Although the misrepresentations did not constitute an occurrence, the court noted that the rule of concurrent risks could still compel coverage due to the negligence claims in the case and the jury’s findings that the negligent construction caused 75% of the damages. Accordingly, it examined the policy’s exclusions and concluded that the “your work” exclusion applied to bar coverage. The supreme court found that the property damage arose out of negligence and misrepresentations, that the damage did not occur on defendants’ property, and that the work was completed at the time that the damages arose.
The court found that the subcontractor exception was “nongermane” as no subcontractors were involved with the initial design other than to implement the design by doing the construction. Per the court, the involvement of subcontractors was insufficient, rather, the negligence of subcontractors was required to have caused the damage in order for the exception to apply to restore coverage. Here, the court found that the subcontractors performed work at the direction and under the supervision of the defendants. Accordingly, the Wisconsin Supreme Court’s finding was that American Family did not have to provide insurance coverage for the damages awarded.
Justice Bradley (joined by Justice Abrahamson) wrote a concurrence which differed from the majority in noting that whether an act is intentional is based upon determining whether the injury or damages are unexpected and unintentional -- not whether there is some intentional act involved somewhere down the line. Further, she wrote that negligent misrepresentations which include a volitional act can be an accident (and hence, may trigger coverage) if: (1) the insured did not intend to make a misrepresentation; (2) if the insured did not intend to cause injury; and if (3) the injury was not foreseeable. In other words, negligent misrepresentations do not give rise to accidents/occurrences where the misrepresentations are akin to fraud.
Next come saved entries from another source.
/-- **END**: a shadow frame with exponent `λ = 0` is absurd (`𝔍 = (1)` but `𝔍 ⊆ 𝔪`). [cite: Matsumura1987, §16] -/
theorem shadowFrame_zero_elim (T : ForcedTower) {n : ℕ} (hD : IsDatum n (T.D 0)) (hn : 1 ≤ n) {m : ℕ}
    {H : (T.St m).IdealSheafData} {j c : ℕ} (h : ShadowFrame T n m H j c 0) : False := by
  obtain ⟨u, hu, -, -, hIp, hla⟩ := h
  have hℓ : n - 1 + 1 = n := Nat.sub_add_cancel hn
  have h𝔍m := levelShadow_le_maximalIdeal hu (by rw [hℓ]; exact tower_stalkIdeal_le_pow T hD (m + j)) hIp
  rw [pow_zero, Ideal.one_eq_top, top_le_iff] at hla
  rw [hla] at h𝔍m
  exact (maximalIdeal.isMaximal _).ne_top (top_le_iff.mp h𝔍m)

/-- **STEP** (the heart of LAW E): a shadow frame with exponent `λ + 1` at stage `m + j` yields one with exponent `λ`
at stage `m + j + 1`.  See the module docstring for the mechanism. [cite: Hironaka1964, Ch. III §3;
Matsumura1987, Thm. 14.2, §16; CossartJannsenSaito2009, Thm. 5.31] -/
theorem shadowFrame_succ (T : ForcedTower) (g : T.St 0 ⟶ Spec (.of k)) (hB : IsBase (T.St 0) g) {n : ℕ}
    (hD : IsDatum n (T.D 0)) (hn : 1 ≤ n) {m : ℕ} {H : (T.St m).IdealSheafData} (hH : HugsGerm T m H)
    {j c la : ℕ} (h : ShadowFrame T n m H j c (la + 1)) : ShadowFrame T n m H (j + 1) c la := by
  obtain ⟨u, hu₀, hpu₀, hdim₀, hIp₀, hla₀⟩ := h
  -- re-elaborate the frame hypotheses in this context (the `def` abstracts instance proofs into constants that
  -- `generalize` cannot see through)
  have hu : IsRsopPart u := hu₀
  have hpu : Ideal.span (Set.range u) = stalkIdeal (strictIter T m H j) (T.pt (m + j)) := hpu₀
  have hdim : ringKrullDim ((T.St (m + j)).presheaf.stalk (T.pt (m + j))) = (c + 2 : ℕ) := hdim₀
  have hIp : stalkIdeal (T.D (m + j)).ideal (T.pt (m + j)) ≤ Ideal.span (Set.range u) ^ (n - 1) := hIp₀
  have hla : maximalIdeal _ ^ (la + 1) ≤
      levelShadow (Ideal.span (Set.range u)) (stalkIdeal (T.D (m + j)).ideal (T.pt (m + j))) (n - 1) := hla₀
  clear hu₀ hpu₀ hdim₀ hIp₀ hla₀
  have hℓ : n - 1 + 1 = n := Nat.sub_add_cancel hn
  -- stage `m + j`
  have hIm : stalkIdeal (T.D (m + j)).ideal (T.pt (m + j)) ≤ maximalIdeal _ ^ (n - 1 + 1) := by
    rw [hℓ]; exact tower_stalkIdeal_le_pow T hD (m + j)
  have hZst : stalkIdeal (T.centre (m + j)) (T.pt (m + j)) = maximalIdeal _ := by
    rw [tower_centre_eq_vanishingIdeal T (m + j)]
    exact stalkIdeal_vanishingIdeal_singleton (T.isClosed_pt _)
  have hDeq : (T.D (m + (j + 1))).ideal =
      controlledTransform (T.π (m + j)) (T.centre (m + j)) (T.D (m + j)).ideal n := by
    show (T.D (m + j + 1)).ideal = _
    rw [T.transform_eq (m + j), MarkedIdeal.transform_ideal, tower_mult_eq T hD (m + j)]
  -- stage `m + j + 1`
  haveI hX' : IsLocallyNoetherian (T.St (m + j + 1)) := (tower_isLocallyNoetherian_isRegular T g hB (m + j + 1)).1
  haveI hS : IsRegularLocalRing ((T.St (m + j + 1)).presheaf.stalk (T.pt (m + (j + 1)))) :=
    (tower_isLocallyNoetherian_isRegular T g hB (m + j + 1)).2 _
  have hdimS : ringKrullDim ((T.St (m + j + 1)).presheaf.stalk (T.pt (m + (j + 1)))) = (c + 2 : ℕ) := by
    have h1 := tower_ringKrullDim_pt_eq T g hB hD hn (m + (j + 1))
    have h2 := tower_ringKrullDim_pt_eq T g hB hD hn (m + j)
    rw [hdim] at h2
    exact h1.trans h2.symm
  have hrankS : (maximalIdeal ((T.St (m + j + 1)).presheaf.stalk (T.pt (m + (j + 1))))).spanFinrank = c + 2 := by
    have h1 := IsRegularLocalRing.spanFinrank_maximalIdeal (R := (T.St (m + j + 1)).presheaf.stalk (T.pt (m + (j + 1))))
    rw [hdimS] at h1
    exact_mod_cast h1
  have hx'K : T.pt (m + (j + 1)) ∈
      ((strictTransformIdeal (T.π (m + j)) (T.centre (m + j)) (strictIter T m H j)).support : Set _) := hH.2 (j + 1)
  have hI'm : stalkIdeal (T.D (m + (j + 1))).ideal (T.pt (m + (j + 1))) ≤ maximalIdeal _ ^ (n - 1 + 1) := by
    rw [hℓ]; exact tower_stalkIdeal_le_pow T hD (m + (j + 1))
  -- move all stage-`(m + j)` data to the base point `π x'`
  have hy : (T.π (m + j)).base (T.pt (m + (j + 1))) = T.pt (m + j) := T.pt_map (m + j)
  generalize hx : T.pt (m + j) = x at u hu hpu hdim hIp hla hIm hZst hy
  subst hy
  haveI hR : IsRegularLocalRing ((T.St (m + j)).presheaf.stalk ((T.π (m + j)).base (T.pt (m + (j + 1))))) :=
    (tower_isLocallyNoetherian_isRegular T g hB (m + j)).2 _
  have h𝔍m := levelShadow_le_maximalIdeal hu hIm hIp
  have hrank : (maximalIdeal ((T.St (m + j)).presheaf.stalk ((T.π (m + j)).base (T.pt (m + (j + 1)))))).spanFinrank = c + 2 := by
    have h1 := IsRegularLocalRing.spanFinrank_maximalIdeal (R := (T.St (m + j)).presheaf.stalk ((T.π (m + j)).base (T.pt (m + (j + 1)))))
    rw [hdim] at h1
    exact_mod_cast h1
  -- the image of the stage-`(m+j)` maximal ideal and shadow under any chart
  have himage : ∀ {d : ℕ} (z : Fin d → (T.St (m + j)).presheaf.stalk ((T.π (m + j)).base (T.pt (m + (j + 1)))))
      (hz : Ideal.span (Set.range z) = maximalIdeal _) (j₀ : Fin d) (e : Fin d → _)
      (hzt : ∀ t, ((T.π (m + j)).stalkMap (T.pt (m + (j + 1)))).hom (z t) =
        ((T.π (m + j)).stalkMap (T.pt (m + (j + 1)))).hom (z j₀) * e t),
      (maximalIdeal _).map ((T.π (m + j)).stalkMap (T.pt (m + (j + 1)))).hom =
        Ideal.span {((T.π (m + j)).stalkMap (T.pt (m + (j + 1)))).hom (z j₀)} := by
    intro d z hz j₀ e hzt
    rw [← hz, Ideal.map_span]
    apply le_antisymm
    · rw [Ideal.span_le]
      rintro _ ⟨_, ⟨l, rfl⟩, rfl⟩
      rw [SetLike.mem_coe, Ideal.mem_span_singleton']
      exact ⟨e l, by rw [mul_comm]; exact (hzt l).symm⟩
    · exact (Ideal.span_singleton_le_iff_mem _).mpr (Ideal.subset_span ⟨z j₀, ⟨j₀, rfl⟩, rfl⟩)
  -- NON-DEGENERACY: the shadow is not inside `𝔪² + 𝔭`
  have hnd : ∃ a₀ ∈ levelShadow (Ideal.span (Set.range u)) (stalkIdeal (T.D (m + j)).ideal
      ((T.π (m + j)).base (T.pt (m + (j + 1))))) (n - 1), a₀ ∉ maximalIdeal _ ^ 2 ⊔ Ideal.span (Set.range u) := by
    by_contra hdeg
    push Not at hdeg
    obtain ⟨e₀, zz, hzrank, hzz, hzzu⟩ := hu.exists_rsop
    have hKz : Ideal.span (Set.range (zz ∘ Fin.castAdd e₀)) = stalkIdeal (strictIter T m H j) _ := by
      rw [← hpu]; congr 1; ext a; constructor
      · rintro ⟨t, rfl⟩; exact ⟨t, (hzzu t).symm⟩
      · rintro ⟨t, rfl⟩; exact ⟨t, hzzu t⟩
    obtain ⟨j₀, e, hj₀, hgnzd, hzt, hsnoc, h𝔭', hI', -⟩ :=
      chart_transport (T.π (m + j)) (T.centre (m + j)) (strictIter T m H j) (T.D (m + j)).ideal (T.isBlowup (m + j))
        (T.pt (m + (j + 1))) hZst zz hzz hzrank (Fin.castAdd e₀) (Fin.castAdd_injective _ _) hKz hx'K n
    -- the new frame data `u' = e ∘ castAdd e₀`, `g = σ zz_{j₀}`
    have hu' : IsRsopPart (e ∘ Fin.castAdd e₀) := by
      have h1 := hsnoc.comp Fin.castSucc (Fin.castSucc_injective _)
      have h2 : (Fin.snoc (e ∘ Fin.castAdd e₀) (((T.π (m + j)).stalkMap (T.pt (m + (j + 1)))).hom (zz j₀)) :
          Fin (c + 1) → _) ∘ Fin.castSucc = e ∘ Fin.castAdd e₀ := by
        funext t; simp only [Function.comp_apply, Fin.snoc_castSucc]
      rwa [h2] at h1
    have hI'p : stalkIdeal (T.D (m + (j + 1))).ideal (T.pt (m + (j + 1))) ≤
        Ideal.span (Set.range (e ∘ Fin.castAdd e₀)) ^ (n - 1) := by
      rw [hDeq]
      refine transform_le_pow _ u (e ∘ Fin.castAdd e₀) _ hgnzd (fun t => ?_) _ _ (n - 1) hIp
        (fun y => by rw [hℓ]; exact hI' y) hu.isQuasiRegular (h𝔍m.trans ?_)
      · rw [Function.comp_apply, ← hzt, hzzu]
      · rw [← Ideal.map_le_iff_le_comap, himage zz hzz j₀ e hzt]
    -- the prime `𝔔 = (u', g)` contains the transported shadow
    set 𝔔 : Ideal ((T.St (m + j + 1)).presheaf.stalk (T.pt (m + (j + 1)))) :=
      Ideal.span (Set.range (Fin.snoc (e ∘ Fin.castAdd e₀)
        (((T.π (m + j)).stalkMap (T.pt (m + (j + 1)))).hom (zz j₀)) : Fin (c + 1) → _)) with h𝔔def
    haveI h𝔔p : 𝔔.IsPrime := hsnoc.isPrime_span_range
    have h𝔔eq : 𝔔 = Ideal.span (Set.range (e ∘ Fin.castAdd e₀)) ⊔
        Ideal.span {((T.π (m + j)).stalkMap (T.pt (m + (j + 1)))).hom (zz j₀)} := span_range_snoc _ _
    have h𝔔ne : 𝔔 ≠ maximalIdeal _ := by
      intro h𝔔
      have h1 := hsnoc.ringKrullDim_quotient_add
      rw [← h𝔔def, h𝔔, hdimS] at h1
      letI : Field (((T.St (m + j + 1)).presheaf.stalk (T.pt (m + (j + 1)))) ⧸
          maximalIdeal ((T.St (m + j + 1)).presheaf.stalk (T.pt (m + (j + 1))))) :=
        Ideal.Quotient.field _
      rw [ringKrullDim_eq_zero_of_field, zero_add] at h1
      have : c + 1 = c + 2 := by exact_mod_cast h1
      omega
    have h𝔍' : levelShadow (Ideal.span (Set.range (e ∘ Fin.castAdd e₀)))
        (stalkIdeal (T.D (m + (j + 1))).ideal (T.pt (m + (j + 1)))) (n - 1) ≤ 𝔔 := by
      refine levelShadow_le (h𝔔eq ▸ le_sup_left) ?_
      rw [hDeq]
      refine transform_le_mul_pow_of_levelShadow_le _ u (e ∘ Fin.castAdd e₀) _ hgnzd (fun t => ?_) _ _ (n - 1)
        hIp (fun y => by rw [hℓ]; exact hI' y) hu.isQuasiRegular ?_
      · rw [Function.comp_apply, ← hzt, hzzu]
      · -- `𝔍 ⊆ 𝔪² + 𝔭` maps into `g·𝔔 = g·((u') + (g))`
        intro a ha
        rw [Ideal.mem_comap]
        have ha' := hdeg a ha
        have hm2 : (maximalIdeal _ ^ 2).map ((T.π (m + j)).stalkMap (T.pt (m + (j + 1)))).hom ≤
            Ideal.span {((T.π (m + j)).stalkMap (T.pt (m + (j + 1)))).hom (zz j₀)} * 𝔔 := by
          rw [Ideal.map_pow, himage zz hzz j₀ e hzt, pow_two]
          exact Ideal.mul_mono_right (h𝔔eq ▸ le_sup_right)
        have hp : (Ideal.span (Set.range u)).map ((T.π (m + j)).stalkMap (T.pt (m + (j + 1)))).hom ≤
            Ideal.span {((T.π (m + j)).stalkMap (T.pt (m + (j + 1)))).hom (zz j₀)} * 𝔔 := by
          rw [Ideal.map_span, Ideal.span_le]
          rintro _ ⟨_, ⟨t, rfl⟩, rfl⟩
          rw [SetLike.mem_coe, ← hzzu t, hzt (Fin.castAdd e₀ t)]
          exact Ideal.mul_mem_mul (Ideal.mem_span_singleton_self _)
            (h𝔔eq ▸ Ideal.mem_sup_left (Ideal.subset_span (s := Set.range (e ∘ Fin.castAdd e₀)) (Set.mem_range_self t)))
        have h3 : (maximalIdeal _ ^ 2 ⊔ Ideal.span (Set.range u)).map ((T.π (m + j)).stalkMap (T.pt (m + (j + 1)))).hom ≤
            Ideal.span {((T.π (m + j)).stalkMap (T.pt (m + (j + 1)))).hom (zz j₀)} * 𝔔 := by
          rw [Ideal.map_sup]; exact sup_le hm2 hp
        exact h3 (Ideal.mem_map_of_mem _ ha')
    exact levelShadow_not_le_prime T hD (m + (j + 1)) hℓ hu' hI'p 𝔔 h𝔔ne (h𝔔eq ▸ le_sup_left) h𝔍'
  -- THE DESCENT through an adapted regular system of parameters `(u, a₀, b)`
  obtain ⟨a₀, ha₀𝔍, ha₀⟩ := hnd
  obtain ⟨z, hzspan, hzrank, hzu, hza₀⟩ := exists_rsop_adapted hu hdim (h𝔍m ha₀𝔍) ha₀
  have hι : Function.Injective (fun t : Fin c => Fin.castSucc (Fin.castSucc t) : Fin c → Fin (c + 1 + 1)) :=
    fun a b h => Fin.castSucc_injective _ (Fin.castSucc_injective _ h)
  have hKz : Ideal.span (Set.range (z ∘ fun t : Fin c => Fin.castSucc (Fin.castSucc t))) =
      stalkIdeal (strictIter T m H j) _ := by
    rw [← hpu]; congr 1; ext a; constructor
    · rintro ⟨t, rfl⟩; exact ⟨t, (hzu t).symm⟩
    · rintro ⟨t, rfl⟩; exact ⟨t, hzu t⟩
  obtain ⟨j₀, e, hj₀, hgnzd, hzt, hsnoc, h𝔭', hI', hbig⟩ :=
    chart_transport (T.π (m + j)) (T.centre (m + j)) (strictIter T m H j) (T.D (m + j)).ideal (T.isBlowup (m + j))
      (T.pt (m + (j + 1))) hZst z hzspan hzrank _ hι hKz hx'K n
  have hue : ∀ t, ((T.π (m + j)).stalkMap (T.pt (m + (j + 1)))).hom (u t) =
      ((T.π (m + j)).stalkMap (T.pt (m + (j + 1)))).hom (z j₀) * (e ∘ fun t => Fin.castSucc (Fin.castSucc t)) t :=
    fun t => by rw [Function.comp_apply, ← hzt, hzu]
  have hu' : IsRsopPart (e ∘ fun t : Fin c => Fin.castSucc (Fin.castSucc t)) := by
    have h1 := hsnoc.comp Fin.castSucc (Fin.castSucc_injective _)
    have h2 : (Fin.snoc (e ∘ fun t : Fin c => Fin.castSucc (Fin.castSucc t))
        (((T.π (m + j)).stalkMap (T.pt (m + (j + 1)))).hom (z j₀)) : Fin (c + 1) → _) ∘ Fin.castSucc =
        e ∘ fun t : Fin c => Fin.castSucc (Fin.castSucc t) := by
      funext t; simp only [Function.comp_apply, Fin.snoc_castSucc]
    rwa [h2] at h1
  have h𝔍g : levelShadow (Ideal.span (Set.range u)) (stalkIdeal (T.D (m + j)).ideal
      ((T.π (m + j)).base (T.pt (m + (j + 1))))) (n - 1) ≤
      (Ideal.span {((T.π (m + j)).stalkMap (T.pt (m + (j + 1)))).hom (z j₀)}).comap
        ((T.π (m + j)).stalkMap (T.pt (m + (j + 1)))).hom := by
    rw [← Ideal.map_le_iff_le_comap, ← himage z hzspan j₀ e hzt]; exact Ideal.map_mono h𝔍m
  have hI'p : stalkIdeal (T.D (m + (j + 1))).ideal (T.pt (m + (j + 1))) ≤
      Ideal.span (Set.range (e ∘ fun t : Fin c => Fin.castSucc (Fin.castSucc t))) ^ (n - 1) := by
    rw [hDeq]
    exact transform_le_pow _ u _ _ hgnzd hue _ _ (n - 1) hIp (fun y => by rw [hℓ]; exact hI' y)
      hu.isQuasiRegular h𝔍g
  -- TRANSPORT UP: `σ(𝔍) ⊆ g·𝔍'`
  have hup := levelShadow_le_comap_mul _ u _ _ hgnzd hue _ _ (n - 1) hIp
    (fun y => by rw [hℓ]; exact hI' y) hu.isQuasiRegular hu'.isQuasiRegular h𝔍g
  rw [← hDeq] at hup
  have h𝔍'm : levelShadow (Ideal.span (Set.range (e ∘ fun t : Fin c => Fin.castSucc (Fin.castSucc t))))
      (stalkIdeal (T.D (m + (j + 1))).ideal (T.pt (m + (j + 1)))) (n - 1) ≤ maximalIdeal _ :=
    levelShadow_le_maximalIdeal hu' hI'm hI'p
  -- the exceptional index is the complementary parameter `b`, not `a₀`
  have hj₀a : j₀ ≠ Fin.castSucc (Fin.last c) := by
    intro hj
    have h1 := hup ha₀𝔍
    rw [Ideal.mem_comap, ← hza₀, ← hj] at h1
    have h2 : (1 : (T.St (m + j + 1)).presheaf.stalk (T.pt (m + (j + 1)))) ∈ levelShadow
        (Ideal.span (Set.range (e ∘ fun t : Fin c => Fin.castSucc (Fin.castSucc t))))
        (stalkIdeal (T.D (m + (j + 1))).ideal (T.pt (m + (j + 1)))) (n - 1) := by
      refine mem_of_mul_mem_span_singleton_mul _ hgnzd ?_
      rw [mul_one]; exact h1
    exact (maximalIdeal.isMaximal _).ne_top (Ideal.eq_top_of_isUnit_mem _ (h𝔍'm h2) isUnit_one)
  -- `x'' = e_{a₀} ∈ 𝔍'`
  have hxmem : e (Fin.castSucc (Fin.last c)) ∈ levelShadow
      (Ideal.span (Set.range (e ∘ fun t : Fin c => Fin.castSucc (Fin.castSucc t))))
      (stalkIdeal (T.D (m + (j + 1))).ideal (T.pt (m + (j + 1)))) (n - 1) := by
    have h1 := hup ha₀𝔍
    rw [Ideal.mem_comap, ← hza₀, hzt (Fin.castSucc (Fin.last c))] at h1
    exact mem_of_mul_mem_span_singleton_mul _ hgnzd h1
  -- `g^λ ∈ 𝔍'` (from `z_{j₀}^(λ+1) ∈ 𝔪^(λ+1) ⊆ 𝔍`)
  have hgpow : ((T.π (m + j)).stalkMap (T.pt (m + (j + 1)))).hom (z j₀) ^ la ∈ levelShadow
      (Ideal.span (Set.range (e ∘ fun t : Fin c => Fin.castSucc (Fin.castSucc t))))
      (stalkIdeal (T.D (m + (j + 1))).ideal (T.pt (m + (j + 1)))) (n - 1) := by
    have hzm : z j₀ ∈ maximalIdeal _ := by rw [← hzspan]; exact Ideal.subset_span ⟨j₀, rfl⟩
    have h1 := hup (hla (Ideal.pow_mem_pow hzm (la + 1)))
    rw [Ideal.mem_comap, map_pow, pow_succ'] at h1
    exact mem_of_mul_mem_span_singleton_mul _ hgnzd h1
  -- `𝔪' = (g, u', x'')`, hence `𝔪' ⊆ (g) + 𝔍'` and `𝔪'^λ ⊆ 𝔍'`
  have ha₀range : Fin.castSucc (Fin.last c) ∉ Set.range (fun t : Fin c => Fin.castSucc (Fin.castSucc t)) := by
    rintro ⟨t, ht⟩
    exact (Fin.castSucc_lt_last t).ne (Fin.castSucc_injective _ ht)
  have hfull := hbig (Fin.castSucc (Fin.last c)) ha₀range hj₀a.symm (h𝔍'm hxmem)
  have h𝔪' : maximalIdeal ((T.St (m + j + 1)).presheaf.stalk (T.pt (m + (j + 1)))) ≤
      Ideal.span {((T.π (m + j)).stalkMap (T.pt (m + (j + 1)))).hom (z j₀)} ⊔ levelShadow
        (Ideal.span (Set.range (e ∘ fun t : Fin c => Fin.castSucc (Fin.castSucc t))))
        (stalkIdeal (T.D (m + (j + 1))).ideal (T.pt (m + (j + 1)))) (n - 1) := by
    rw [← IsRsopPart.span_range_eq_maximalIdeal hfull hdimS, span_range_snoc, span_range_cons]
    refine sup_le (sup_le ?_ ?_) le_sup_left
    · rw [Ideal.span_singleton_le_iff_mem]; exact Ideal.mem_sup_right hxmem
    · exact le_sup_of_le_right (le_levelShadow _ _ _)
  have hla' : maximalIdeal ((T.St (m + j + 1)).presheaf.stalk (T.pt (m + (j + 1)))) ^ la ≤ levelShadow
      (Ideal.span (Set.range (e ∘ fun t : Fin c => Fin.castSucc (Fin.castSucc t))))
      (stalkIdeal (T.D (m + (j + 1))).ideal (T.pt (m + (j + 1)))) (n - 1) := by
    refine (Ideal.pow_right_mono h𝔪' la).trans ((sup_pow_le_pow_sup _ _ la).trans (sup_le ?_ le_rfl))
    rw [Ideal.span_singleton_pow, Ideal.span_singleton_le_iff_mem]
    exact hgpow
  exact ⟨_, hu', h𝔭', hdimS, hI'p, hla'⟩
Justice Roggensack (joined by Justice Ziegler) wrote a concurrence which provided that the jury’s findings did not sustain an actionable claim for misrepresentation because the jury found only promises of future performance (such as that the defendants would comply with the building codes, would build a good product, etc.). She noted that a representation cannot ripen into an actionable misrepresentation if promises are not kept. Justice Roggensack also took issue with the majority for engaging in fact finding (suggesting the court should have looked only to the jury’s special verdict responses), and with the court’s interpretation of Everson, suggesting that the majority read Everson as requiring an intent to deceive along with the volitional act. The justice also stated that the economic loss doctrine should apply to preclude the plaintiffs’ negligent construction claim.
In sum, insurers who are litigating coverage should seek to dismiss Wisconsin Statute Section 100.18 (and other similar statutory misrepresentation claims) based upon this decision.